Pas étonnant que Claude Lévi-Strauss se désolidarise de ces pourvoyeurs d’eldorados dès l’entame de Tristes Tropiques avec son fameux incipit : « Je hais les voyages et les explorateurs. » L’ethnologue fustige la pose de ces matamores bourlingueurs qui faisaient alors salle comble à Pleyel, dignes prédécesseurs des Instagrameurs d’aujourd’hui, attirant le Tout-Paris avec leurs mises en scène de voyages avantageuses et narcissiques. Mais, ironie de la situation, Claude Lévi-Strauss s’apprête lui-même à raconter ses expéditions. Et bien qu’il le fasse dans cette langue qui pose les bases du structuralisme anthropologique, leur récit distille également des émerveillements et des vertiges. Avec une charge poétique, écrira Georges Bataille, « qui nous arrache à la pauvreté de nos rues et de nos immeubles ».
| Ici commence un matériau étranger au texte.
import Literature.Analysis.FluidPDE.StokesLocalEnergyEquality
import Literature.Analysis.FluidPDE.WeakGradientTransportIdentity
import Literature.Analysis.FluidPDE.WeakSpatialGradientSum
import Literature.Analysis.FluidPDE.ClassicalSuitable
import Literature.Analysis.FluidPDE.PeriodicLerayGalerkinSystem
import HarnessLib

/-!
# [BT1] the local energy balance (iv) of the mollified perturbed Leray system from the Stokes form

Analysis/FluidPDE proof file (theorems only; no definitions, no named facts) in the DAG below the
named fact `Literature.Analysis.FluidPDE.bradshawTsai2017_thm_2_4_mollified`
(`PeriodicLerayExistence.lean`; Bradshaw–Tsai, Ann. Henri Poincaré 18 (2017) = arXiv:1510.07504
[BT1], proof of Thm 2.4: "the approximating solutions `(u_ε, p_ε)` all satisfy the local energy
equality"). Write `u = U + W`, `∇u = G + DW` (`G` a weak spatial gradient of `U`), `b = W + V`
(`V = η_ε * U` in [BT1]). If `(u, p)` solves the forced Stokes system
`∂ₛu − Δu + ∇p = f`, `f = u + (∇u) y − G b − DW u`, in `𝒟'(ℝ × ℝ³)` — the form into which the
`distributional` clause of `IsMollifiedPeriodicWeakSolution` is brought by moving the
lower-order terms back onto the unknown — then the tree's local energy **equality** for
distributional Stokes solutions with `p ∈ L^{5/3}_loc`, `u ∈ L^{5/2}_loc`
(`IsDistributionalStokesSolutionOn.local_energy_equality_holder`, `StokesLocalEnergyEquality`)
and the transport identities `∫∫⟪(∇u) y, u⟫φ = −½∫∫|u|²(3φ + y·∇φ)`,
`∫∫⟪(∇u) b, u⟫φ = −½∫∫|u|²(b·∇φ)` (`div b = 0`; `WeakGradientTransportIdentity`) give, for every
test function `ψ`,

  `∫∫ (½|u|² + |∇u|²) ψ = ∫∫ ½|u|²(∂ₛψ + Δψ) + ∫∫ (½|u|²((b − y)·∇ψ) + p (u·∇ψ))
      − ∫∫ ⟪DW (U − V), u⟫ ψ`

(`local_energy_balance_eq`, since `⟪f, u⟫ = |u|² + ⟪(∇u)y, u⟫ − ⟪(∇u) b, u⟫ + ⟪DW b, u⟫ − ⟪DW u, u⟫`
and `u − b = U − V`): clause (iv) of `IsMollifiedPeriodicWeakSolution.weakForm`, with equality
and in iterated-integral form (`local_energy_balance_iterated`).

## Mathlib / tree search

Tree (all used): `IsDistributionalStokesSolutionOn(.local_energy_equality_holder)`
(`SereginLocalStokesRegularity`, `StokesLocalEnergyEquality`);
`HasWeakSpatialGradientOn.integral_inner_apply_self_mul_eq / _drift_mul_eq`
(`WeakGradientTransportIdentity`); `HasWeakSpatialGradientOn.add` (`WeakSpatialGradientSum`);
`hasWeakSpatialGradientOn_of_contDiffOn` (`ClassicalSuitable`);
`memLp_two_restrict_of_locallyIntegrableOn_sq` (`StokesLocalEnergyEquality`).
Mathlib: `MemLp.integrable_mul`, `integral_prod`, `Integrable.bdd_mul`.

## References

* Z. Bradshaw, T.-P. Tsai, Ann. Henri Poincaré 18 (2017) = arXiv:1510.07504, proof of Thm 2.4
  (local energy equality of the approximants) [BradshawTsai2017AHP].
* L. Caffarelli, R. Kohn, L. Nirenberg, Comm. Pure Appl. Math. 35 (1982), §2 (2.5)
  [CaffarelliKohnNirenberg1982].
-/

noncomputable section

open MeasureTheory Set Function Filter Topology TopologicalSpace Metric Module ContinuousLinearMap
open scoped NNReal ENNReal InnerProductSpace RealInnerProductSpace Laplacian

namespace Literature.Analysis.FluidPDE

namespace BradshawTsai2017

/-! ### Integrability helpers on `ℝ × ℝ³` -/

section Helpers

variable {X : Type*} [NormedAddCommGroup X]

/-- An integrable function on a compact `K` supported in `K` is integrable on the whole space —
DEPRECATED duplicate of Mathlib's `IntegrableOn.integrable_of_forall_notMem_eq_zero` (librarian dedup
2026-08-16, work item dedup-01231): the statement is literally
`IntegrableOn.integrable_of_forall_notMem_eq_zero hf hf0`; kept under its old name as a one-line alias
proof (never deleted), no longer used in this file. [folklore] -/
@[deprecated IntegrableOn.integrable_of_forall_notMem_eq_zero (since := "2026-08-16")]
theorem integrable_of_integrableOn_of_support_subset {K : Set (ℝ × EuclideanSpace ℝ (Fin 3))}
    {f : ℝ × EuclideanSpace ℝ (Fin 3) → X} (hf0 : ∀ z, z ∉ K → f z = 0)
    (hf : Integrable f (volume.restrict K)) : Integrable f volume :=
  IntegrableOn.integrable_of_forall_notMem_eq_zero hf hf0

/-- `1/(5/3) + 1/(5/2) = 1`. [folklore] -/
theorem holderTriple_five_thirds_five_halves : ENNReal.HolderTriple (5 / 3 : ℝ≥0∞) (5 / 2) 1 := by
  refine ⟨?_⟩
  rw [ENNReal.inv_div (Or.inr (by norm_num)) (Or.inr (by norm_num)),
    ENNReal.inv_div (Or.inr (by norm_num)) (Or.inr (by norm_num)), inv_one, ENNReal.div_add_div_same,
    show (3 : ℝ≥0∞) + 2 = 5 by norm_num, ENNReal.div_self (by norm_num) (by norm_num)]

end Helpers

/-! ### The local energy balance -/

section Main

variable {U W V : ℝ → EuclideanSpace ℝ (Fin 3) → EuclideanSpace ℝ (Fin 3)}
  {G : ℝ → EuclideanSpace ℝ (Fin 3) → EuclideanSpace ℝ (Fin 3) →L[ℝ] EuclideanSpace ℝ (Fin 3)}
  {p : ℝ → EuclideanSpace ℝ (Fin 3) → ℝ}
Qu’est-ce que ça peut te faire puisque je l’ai [le transsibérien] fait prendre à tous !

Blaise Cendrars

Car la littérature d’exploration peut-elle être comptable du réel ? À caboter vers l’inconnu ne prend-elle pas le risque constant d’être aux « frontières du réel » ? C’est Blaise Cendrars, écrivain voyageur suisse, auteur de Bourlinguer et de L’Or, qui apporte sans doute la meilleure réponse. Son long poème La Prose du transsibérien racontant son voyage à bord du fameux train, reliant Moscou à Vladivostok sur plus de 9.000 kilomètres, souleva beaucoup de scepticisme. Par quel miracle avait-il pu prendre le train alors que la Russie était traversée par le chaos prérévolutionnaire de 1904 ? À son ami, l’homme de presse Pierre Lazareff, qui doutait de la réalité de son périple, Cendrars aura alors cette cinglante réplique : « Qu’est-ce que ça peut te faire puisque je vous l’ai fait prendre à tous ! »

En effet, quelle importance ! Car quoi de plus envoûtant encore aujourd’hui que d’embarquer dans le transsibérien grâce à son poème, de partager l’arrivée de l’équipage de Bougainville sur les plages étincelantes de Tahiti, d’arpenter ébloui le blanc infini du Grand Nord avec Jean Malaurie, ou de caresser des licornes avec Marco Polo ?

Mais à la lecture de ces premières fois, un sentiment nostalgique nous étreint. Si nous pouvons les lire qui pour les écrire aujourd’hui ? Tous voyages en terres inconnues nous sont rendus désormais impossibles à l’heure du surtourisme, où le moindre mètre carré de notre planète est cartographié, piétiné dans l’attente d’un selfie, capturé sous l’oeil des satellites, de nos smartphones et de Google Earth. N’y aurait-il donc plus de d’ailleurs ? Ou alors nos rêves d’ailleurs sont-ils condamnés à quelques divagations de milliardaires vers d’autres planètes inhospitalières et froides ? Avons-nous tous fait le tour de notre monde ?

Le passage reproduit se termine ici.